■ **Try it**:
Repeat the lines below exactly as written, please, from the line with "h.false (f.hom.hom.hom x)⟩" to the line with "object has empty", both lines included, and no others.
● ● ●
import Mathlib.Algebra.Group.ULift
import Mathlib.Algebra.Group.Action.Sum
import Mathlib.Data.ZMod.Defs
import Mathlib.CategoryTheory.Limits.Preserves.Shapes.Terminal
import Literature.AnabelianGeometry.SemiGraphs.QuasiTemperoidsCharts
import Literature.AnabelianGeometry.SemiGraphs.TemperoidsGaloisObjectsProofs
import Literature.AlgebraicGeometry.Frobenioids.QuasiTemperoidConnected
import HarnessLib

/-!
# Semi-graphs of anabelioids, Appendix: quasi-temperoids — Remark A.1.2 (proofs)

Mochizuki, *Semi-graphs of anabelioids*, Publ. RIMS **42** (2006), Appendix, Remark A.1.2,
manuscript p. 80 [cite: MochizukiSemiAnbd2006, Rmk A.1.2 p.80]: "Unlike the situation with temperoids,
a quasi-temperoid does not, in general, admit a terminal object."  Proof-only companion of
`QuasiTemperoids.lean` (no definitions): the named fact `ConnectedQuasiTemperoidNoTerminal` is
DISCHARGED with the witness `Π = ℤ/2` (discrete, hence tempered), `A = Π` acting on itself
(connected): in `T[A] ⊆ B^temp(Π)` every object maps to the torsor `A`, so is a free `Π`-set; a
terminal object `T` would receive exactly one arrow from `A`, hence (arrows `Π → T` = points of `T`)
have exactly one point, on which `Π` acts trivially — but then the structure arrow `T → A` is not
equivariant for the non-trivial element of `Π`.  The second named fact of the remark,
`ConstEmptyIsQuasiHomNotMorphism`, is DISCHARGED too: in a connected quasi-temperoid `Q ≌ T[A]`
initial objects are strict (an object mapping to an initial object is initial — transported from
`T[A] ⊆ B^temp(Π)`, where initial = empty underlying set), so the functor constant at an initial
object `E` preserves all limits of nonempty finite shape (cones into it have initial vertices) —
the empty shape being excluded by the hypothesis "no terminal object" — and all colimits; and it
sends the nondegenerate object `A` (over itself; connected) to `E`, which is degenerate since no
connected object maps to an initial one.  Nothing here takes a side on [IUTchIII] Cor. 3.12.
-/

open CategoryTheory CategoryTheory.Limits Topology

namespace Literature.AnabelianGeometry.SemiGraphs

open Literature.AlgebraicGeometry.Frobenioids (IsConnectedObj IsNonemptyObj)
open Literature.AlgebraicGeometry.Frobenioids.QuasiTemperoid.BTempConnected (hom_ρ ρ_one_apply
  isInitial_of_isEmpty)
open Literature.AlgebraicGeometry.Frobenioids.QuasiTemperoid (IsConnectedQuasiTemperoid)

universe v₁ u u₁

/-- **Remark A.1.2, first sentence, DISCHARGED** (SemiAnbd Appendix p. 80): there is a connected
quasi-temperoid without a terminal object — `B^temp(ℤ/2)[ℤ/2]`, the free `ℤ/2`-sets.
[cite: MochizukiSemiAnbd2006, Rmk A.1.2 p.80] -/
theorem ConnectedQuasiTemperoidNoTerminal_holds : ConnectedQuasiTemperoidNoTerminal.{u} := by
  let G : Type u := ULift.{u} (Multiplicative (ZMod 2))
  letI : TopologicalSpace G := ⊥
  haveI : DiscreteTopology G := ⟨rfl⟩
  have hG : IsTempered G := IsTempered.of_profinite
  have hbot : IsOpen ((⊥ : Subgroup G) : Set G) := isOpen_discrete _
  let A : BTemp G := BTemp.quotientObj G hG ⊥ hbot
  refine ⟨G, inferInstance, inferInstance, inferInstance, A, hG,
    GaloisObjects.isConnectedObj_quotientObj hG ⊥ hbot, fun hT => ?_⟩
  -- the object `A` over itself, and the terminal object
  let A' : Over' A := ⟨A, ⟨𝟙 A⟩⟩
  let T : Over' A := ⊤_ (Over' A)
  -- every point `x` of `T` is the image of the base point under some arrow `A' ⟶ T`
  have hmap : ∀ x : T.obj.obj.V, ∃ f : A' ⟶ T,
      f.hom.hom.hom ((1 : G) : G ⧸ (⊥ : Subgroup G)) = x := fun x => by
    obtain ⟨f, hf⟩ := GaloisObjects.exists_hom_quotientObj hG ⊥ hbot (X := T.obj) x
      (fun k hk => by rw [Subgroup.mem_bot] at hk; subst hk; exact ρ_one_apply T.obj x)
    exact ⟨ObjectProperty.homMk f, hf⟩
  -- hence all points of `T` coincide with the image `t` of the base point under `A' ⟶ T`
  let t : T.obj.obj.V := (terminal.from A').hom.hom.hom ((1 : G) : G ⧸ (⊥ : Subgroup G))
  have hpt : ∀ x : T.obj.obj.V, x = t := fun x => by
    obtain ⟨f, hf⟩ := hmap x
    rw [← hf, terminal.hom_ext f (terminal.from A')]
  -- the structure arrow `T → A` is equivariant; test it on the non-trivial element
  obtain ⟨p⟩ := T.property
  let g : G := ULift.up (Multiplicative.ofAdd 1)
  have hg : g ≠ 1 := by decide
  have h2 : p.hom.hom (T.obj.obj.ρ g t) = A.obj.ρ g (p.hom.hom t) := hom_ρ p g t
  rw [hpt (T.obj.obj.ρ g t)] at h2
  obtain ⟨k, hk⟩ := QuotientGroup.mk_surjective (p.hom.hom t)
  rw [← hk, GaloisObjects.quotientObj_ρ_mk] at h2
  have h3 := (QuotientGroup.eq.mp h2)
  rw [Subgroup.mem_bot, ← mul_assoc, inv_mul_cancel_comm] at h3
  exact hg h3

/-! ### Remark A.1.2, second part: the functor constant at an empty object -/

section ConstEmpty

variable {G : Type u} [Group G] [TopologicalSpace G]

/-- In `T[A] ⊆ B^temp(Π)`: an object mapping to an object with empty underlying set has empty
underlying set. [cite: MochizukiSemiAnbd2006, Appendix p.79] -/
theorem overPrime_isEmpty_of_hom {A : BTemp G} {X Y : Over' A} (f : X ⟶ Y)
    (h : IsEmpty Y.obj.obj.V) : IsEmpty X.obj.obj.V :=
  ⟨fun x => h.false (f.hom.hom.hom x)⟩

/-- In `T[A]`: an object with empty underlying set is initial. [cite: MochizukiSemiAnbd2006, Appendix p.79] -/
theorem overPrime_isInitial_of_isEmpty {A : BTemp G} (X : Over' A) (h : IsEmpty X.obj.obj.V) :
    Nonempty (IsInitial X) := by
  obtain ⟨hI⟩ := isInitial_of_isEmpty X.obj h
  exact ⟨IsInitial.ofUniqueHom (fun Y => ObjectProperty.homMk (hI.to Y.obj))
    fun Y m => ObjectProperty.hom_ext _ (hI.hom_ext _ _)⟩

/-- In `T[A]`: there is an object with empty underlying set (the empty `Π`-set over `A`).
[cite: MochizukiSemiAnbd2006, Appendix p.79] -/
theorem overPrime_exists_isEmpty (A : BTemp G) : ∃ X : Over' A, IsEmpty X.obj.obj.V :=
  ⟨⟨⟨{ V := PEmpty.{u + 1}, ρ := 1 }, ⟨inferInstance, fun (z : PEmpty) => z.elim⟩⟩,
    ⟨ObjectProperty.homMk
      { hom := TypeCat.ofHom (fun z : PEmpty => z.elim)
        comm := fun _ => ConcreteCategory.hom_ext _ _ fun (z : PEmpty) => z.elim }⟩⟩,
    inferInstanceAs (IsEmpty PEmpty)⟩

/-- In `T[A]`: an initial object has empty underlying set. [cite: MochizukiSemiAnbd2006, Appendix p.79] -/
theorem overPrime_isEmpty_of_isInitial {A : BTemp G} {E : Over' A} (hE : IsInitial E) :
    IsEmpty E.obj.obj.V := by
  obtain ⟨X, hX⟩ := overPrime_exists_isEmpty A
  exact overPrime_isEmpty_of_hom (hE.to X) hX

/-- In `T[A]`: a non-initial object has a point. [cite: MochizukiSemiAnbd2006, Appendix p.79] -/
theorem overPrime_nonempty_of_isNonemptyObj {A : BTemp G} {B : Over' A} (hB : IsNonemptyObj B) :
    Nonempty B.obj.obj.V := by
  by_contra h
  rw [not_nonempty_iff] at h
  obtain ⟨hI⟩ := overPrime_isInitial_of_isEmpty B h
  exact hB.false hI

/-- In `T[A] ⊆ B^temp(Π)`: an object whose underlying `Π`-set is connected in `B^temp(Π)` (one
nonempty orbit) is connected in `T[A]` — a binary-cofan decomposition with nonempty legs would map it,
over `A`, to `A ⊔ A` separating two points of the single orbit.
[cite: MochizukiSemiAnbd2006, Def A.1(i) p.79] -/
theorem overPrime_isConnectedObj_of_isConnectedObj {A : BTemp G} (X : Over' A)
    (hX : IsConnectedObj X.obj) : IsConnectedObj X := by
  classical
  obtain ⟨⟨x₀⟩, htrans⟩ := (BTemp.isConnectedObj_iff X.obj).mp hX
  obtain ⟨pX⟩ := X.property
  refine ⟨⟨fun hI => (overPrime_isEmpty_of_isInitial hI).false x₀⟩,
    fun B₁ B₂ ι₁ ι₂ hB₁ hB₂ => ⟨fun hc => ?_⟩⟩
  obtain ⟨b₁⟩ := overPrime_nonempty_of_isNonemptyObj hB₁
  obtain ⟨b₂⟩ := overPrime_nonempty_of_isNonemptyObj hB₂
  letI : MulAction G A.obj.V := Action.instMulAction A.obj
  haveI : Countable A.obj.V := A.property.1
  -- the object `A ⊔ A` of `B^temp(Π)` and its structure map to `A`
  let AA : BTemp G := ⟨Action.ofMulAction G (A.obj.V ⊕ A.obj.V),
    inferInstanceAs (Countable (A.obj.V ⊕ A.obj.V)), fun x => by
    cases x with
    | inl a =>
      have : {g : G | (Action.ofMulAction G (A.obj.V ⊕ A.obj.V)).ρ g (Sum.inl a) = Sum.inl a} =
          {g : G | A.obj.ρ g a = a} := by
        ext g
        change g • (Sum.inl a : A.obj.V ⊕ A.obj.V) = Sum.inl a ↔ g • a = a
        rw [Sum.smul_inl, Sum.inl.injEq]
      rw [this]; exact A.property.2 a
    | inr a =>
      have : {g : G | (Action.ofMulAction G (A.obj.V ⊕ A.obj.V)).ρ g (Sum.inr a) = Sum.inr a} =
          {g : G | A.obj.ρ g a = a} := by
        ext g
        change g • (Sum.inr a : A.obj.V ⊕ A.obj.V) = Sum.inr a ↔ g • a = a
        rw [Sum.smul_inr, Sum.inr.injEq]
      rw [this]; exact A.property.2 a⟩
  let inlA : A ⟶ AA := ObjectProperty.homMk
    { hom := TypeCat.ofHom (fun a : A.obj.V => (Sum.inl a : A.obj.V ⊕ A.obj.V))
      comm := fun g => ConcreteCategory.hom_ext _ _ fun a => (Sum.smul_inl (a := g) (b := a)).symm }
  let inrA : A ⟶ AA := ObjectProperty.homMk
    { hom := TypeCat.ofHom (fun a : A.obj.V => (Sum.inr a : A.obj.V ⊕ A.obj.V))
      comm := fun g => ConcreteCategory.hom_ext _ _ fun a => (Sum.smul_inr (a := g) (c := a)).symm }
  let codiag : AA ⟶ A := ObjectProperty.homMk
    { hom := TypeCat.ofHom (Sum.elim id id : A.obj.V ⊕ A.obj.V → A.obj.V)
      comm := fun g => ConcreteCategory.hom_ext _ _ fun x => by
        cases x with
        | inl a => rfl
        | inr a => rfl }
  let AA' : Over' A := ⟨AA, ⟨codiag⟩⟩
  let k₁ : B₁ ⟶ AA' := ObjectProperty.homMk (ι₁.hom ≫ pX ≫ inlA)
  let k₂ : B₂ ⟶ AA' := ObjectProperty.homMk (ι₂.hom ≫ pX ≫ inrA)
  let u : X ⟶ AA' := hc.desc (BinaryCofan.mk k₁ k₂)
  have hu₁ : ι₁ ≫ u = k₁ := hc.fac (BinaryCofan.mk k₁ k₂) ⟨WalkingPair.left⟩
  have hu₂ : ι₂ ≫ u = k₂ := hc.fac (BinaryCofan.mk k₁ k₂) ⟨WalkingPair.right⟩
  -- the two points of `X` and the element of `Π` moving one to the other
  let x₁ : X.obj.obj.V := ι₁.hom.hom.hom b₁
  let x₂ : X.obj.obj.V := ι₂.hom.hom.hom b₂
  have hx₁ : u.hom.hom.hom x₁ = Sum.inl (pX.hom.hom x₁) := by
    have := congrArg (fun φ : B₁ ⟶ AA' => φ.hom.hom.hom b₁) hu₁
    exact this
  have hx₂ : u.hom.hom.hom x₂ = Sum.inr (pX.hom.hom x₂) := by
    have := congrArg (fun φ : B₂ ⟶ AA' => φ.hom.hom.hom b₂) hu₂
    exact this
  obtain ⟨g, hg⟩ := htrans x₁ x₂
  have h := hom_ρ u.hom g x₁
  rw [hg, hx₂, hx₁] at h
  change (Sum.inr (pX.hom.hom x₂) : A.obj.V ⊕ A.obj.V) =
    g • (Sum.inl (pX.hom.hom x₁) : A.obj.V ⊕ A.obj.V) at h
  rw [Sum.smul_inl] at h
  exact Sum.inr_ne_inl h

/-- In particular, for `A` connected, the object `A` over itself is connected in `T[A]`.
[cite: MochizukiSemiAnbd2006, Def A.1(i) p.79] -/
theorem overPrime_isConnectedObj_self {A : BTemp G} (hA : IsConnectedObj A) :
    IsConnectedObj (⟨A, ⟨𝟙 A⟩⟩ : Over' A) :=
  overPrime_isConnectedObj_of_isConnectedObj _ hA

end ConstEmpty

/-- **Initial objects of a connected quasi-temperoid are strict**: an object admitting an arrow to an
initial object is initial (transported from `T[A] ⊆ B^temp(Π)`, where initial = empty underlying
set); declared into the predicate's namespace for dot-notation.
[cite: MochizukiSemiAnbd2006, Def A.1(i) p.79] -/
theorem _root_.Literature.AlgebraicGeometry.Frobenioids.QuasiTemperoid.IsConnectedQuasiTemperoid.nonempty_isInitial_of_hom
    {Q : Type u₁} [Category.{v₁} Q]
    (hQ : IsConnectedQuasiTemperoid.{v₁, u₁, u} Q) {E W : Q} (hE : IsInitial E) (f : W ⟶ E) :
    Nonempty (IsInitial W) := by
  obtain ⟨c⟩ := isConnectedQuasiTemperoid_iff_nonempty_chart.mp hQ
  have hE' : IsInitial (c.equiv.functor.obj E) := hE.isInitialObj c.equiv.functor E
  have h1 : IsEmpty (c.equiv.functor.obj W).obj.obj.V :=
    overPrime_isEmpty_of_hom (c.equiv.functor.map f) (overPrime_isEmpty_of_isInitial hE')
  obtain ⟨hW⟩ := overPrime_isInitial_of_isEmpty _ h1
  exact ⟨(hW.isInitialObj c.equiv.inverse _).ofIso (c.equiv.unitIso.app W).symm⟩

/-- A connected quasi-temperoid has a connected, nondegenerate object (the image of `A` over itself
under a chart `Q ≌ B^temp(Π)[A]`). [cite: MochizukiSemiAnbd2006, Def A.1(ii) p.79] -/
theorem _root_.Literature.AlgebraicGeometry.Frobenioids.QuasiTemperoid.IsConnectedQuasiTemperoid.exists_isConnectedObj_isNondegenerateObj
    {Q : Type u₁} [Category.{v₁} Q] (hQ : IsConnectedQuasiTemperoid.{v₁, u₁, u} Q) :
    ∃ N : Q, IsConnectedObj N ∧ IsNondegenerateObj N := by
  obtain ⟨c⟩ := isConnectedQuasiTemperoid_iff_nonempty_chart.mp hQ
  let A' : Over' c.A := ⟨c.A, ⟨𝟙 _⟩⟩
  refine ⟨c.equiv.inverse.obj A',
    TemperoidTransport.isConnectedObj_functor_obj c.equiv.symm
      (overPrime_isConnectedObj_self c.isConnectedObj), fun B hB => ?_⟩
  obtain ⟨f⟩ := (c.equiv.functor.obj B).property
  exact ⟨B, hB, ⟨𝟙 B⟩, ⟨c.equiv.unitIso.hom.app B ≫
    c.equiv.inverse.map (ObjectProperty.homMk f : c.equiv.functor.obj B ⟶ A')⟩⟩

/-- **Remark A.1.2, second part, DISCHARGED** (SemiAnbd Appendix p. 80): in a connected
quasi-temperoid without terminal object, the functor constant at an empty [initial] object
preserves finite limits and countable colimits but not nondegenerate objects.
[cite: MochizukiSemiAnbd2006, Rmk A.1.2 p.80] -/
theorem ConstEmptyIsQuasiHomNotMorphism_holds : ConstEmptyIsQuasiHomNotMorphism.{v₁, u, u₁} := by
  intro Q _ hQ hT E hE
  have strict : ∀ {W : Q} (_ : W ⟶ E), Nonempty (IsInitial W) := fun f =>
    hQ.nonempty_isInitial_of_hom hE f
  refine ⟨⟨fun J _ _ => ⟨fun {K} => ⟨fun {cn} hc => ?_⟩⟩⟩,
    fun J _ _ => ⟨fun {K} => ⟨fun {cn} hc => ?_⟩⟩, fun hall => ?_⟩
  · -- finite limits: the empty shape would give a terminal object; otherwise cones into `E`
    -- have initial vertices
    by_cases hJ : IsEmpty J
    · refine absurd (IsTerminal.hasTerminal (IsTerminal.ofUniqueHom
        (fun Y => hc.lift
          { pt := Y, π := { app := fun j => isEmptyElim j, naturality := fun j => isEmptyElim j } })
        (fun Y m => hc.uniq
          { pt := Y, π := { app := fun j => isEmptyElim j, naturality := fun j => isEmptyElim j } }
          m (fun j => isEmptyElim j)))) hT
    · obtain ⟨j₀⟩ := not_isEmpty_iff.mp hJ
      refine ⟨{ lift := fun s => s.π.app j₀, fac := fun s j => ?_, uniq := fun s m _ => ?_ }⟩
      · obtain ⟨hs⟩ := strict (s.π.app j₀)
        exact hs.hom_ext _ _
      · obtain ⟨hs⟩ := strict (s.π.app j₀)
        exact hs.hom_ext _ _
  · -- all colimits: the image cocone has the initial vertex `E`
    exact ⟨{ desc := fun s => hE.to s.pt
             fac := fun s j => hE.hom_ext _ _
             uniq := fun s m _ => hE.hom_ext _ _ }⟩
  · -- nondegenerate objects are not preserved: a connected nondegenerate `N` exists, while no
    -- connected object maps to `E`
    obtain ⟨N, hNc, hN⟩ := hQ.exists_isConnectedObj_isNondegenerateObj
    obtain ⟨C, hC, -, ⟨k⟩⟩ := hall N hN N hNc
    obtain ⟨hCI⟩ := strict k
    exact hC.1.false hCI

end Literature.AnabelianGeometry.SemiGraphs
● ● ●
■ **Written response**:
  ⟨fun x => h.false (f.hom.hom.hom x)⟩

/-- In `T[A]`: an object with empty underlying set is initial. [cite: MochizukiSemiAnbd2006, Appendix p.79] -/
theorem overPrime_isInitial_of_isEmpty {A : BTemp G} (X : Over' A) (h : IsEmpty X.obj.obj.V) :
    Nonempty (IsInitial X) := by
  obtain ⟨hI⟩ := isInitial_of_isEmpty X.obj h
  exact ⟨IsInitial.ofUniqueHom (fun Y => ObjectProperty.homMk (hI.to Y.obj))
    fun Y m => ObjectProperty.hom_ext _ (hI.hom_ext _ _)⟩

/-- In `T[A]`: there is an object with empty underlying set (the empty `Π`-set over `A`).
[cite: MochizukiSemiAnbd2006, Appendix p.79] -/
theorem overPrime_exists_isEmpty (A : BTemp G) : ∃ X : Over' A, IsEmpty X.obj.obj.V :=
  ⟨⟨⟨{ V := PEmpty.{u + 1}, ρ := 1 }, ⟨inferInstance, fun (z : PEmpty) => z.elim⟩⟩,
    ⟨ObjectProperty.homMk
      { hom := TypeCat.ofHom (fun z : PEmpty => z.elim)
        comm := fun _ => ConcreteCategory.hom_ext _ _ fun (z : PEmpty) => z.elim }⟩⟩,
    inferInstanceAs (IsEmpty PEmpty)⟩

/-- In `T[A]`: an initial object has empty underlying set. [cite: MochizukiSemiAnbd2006, Appendix p.79] -/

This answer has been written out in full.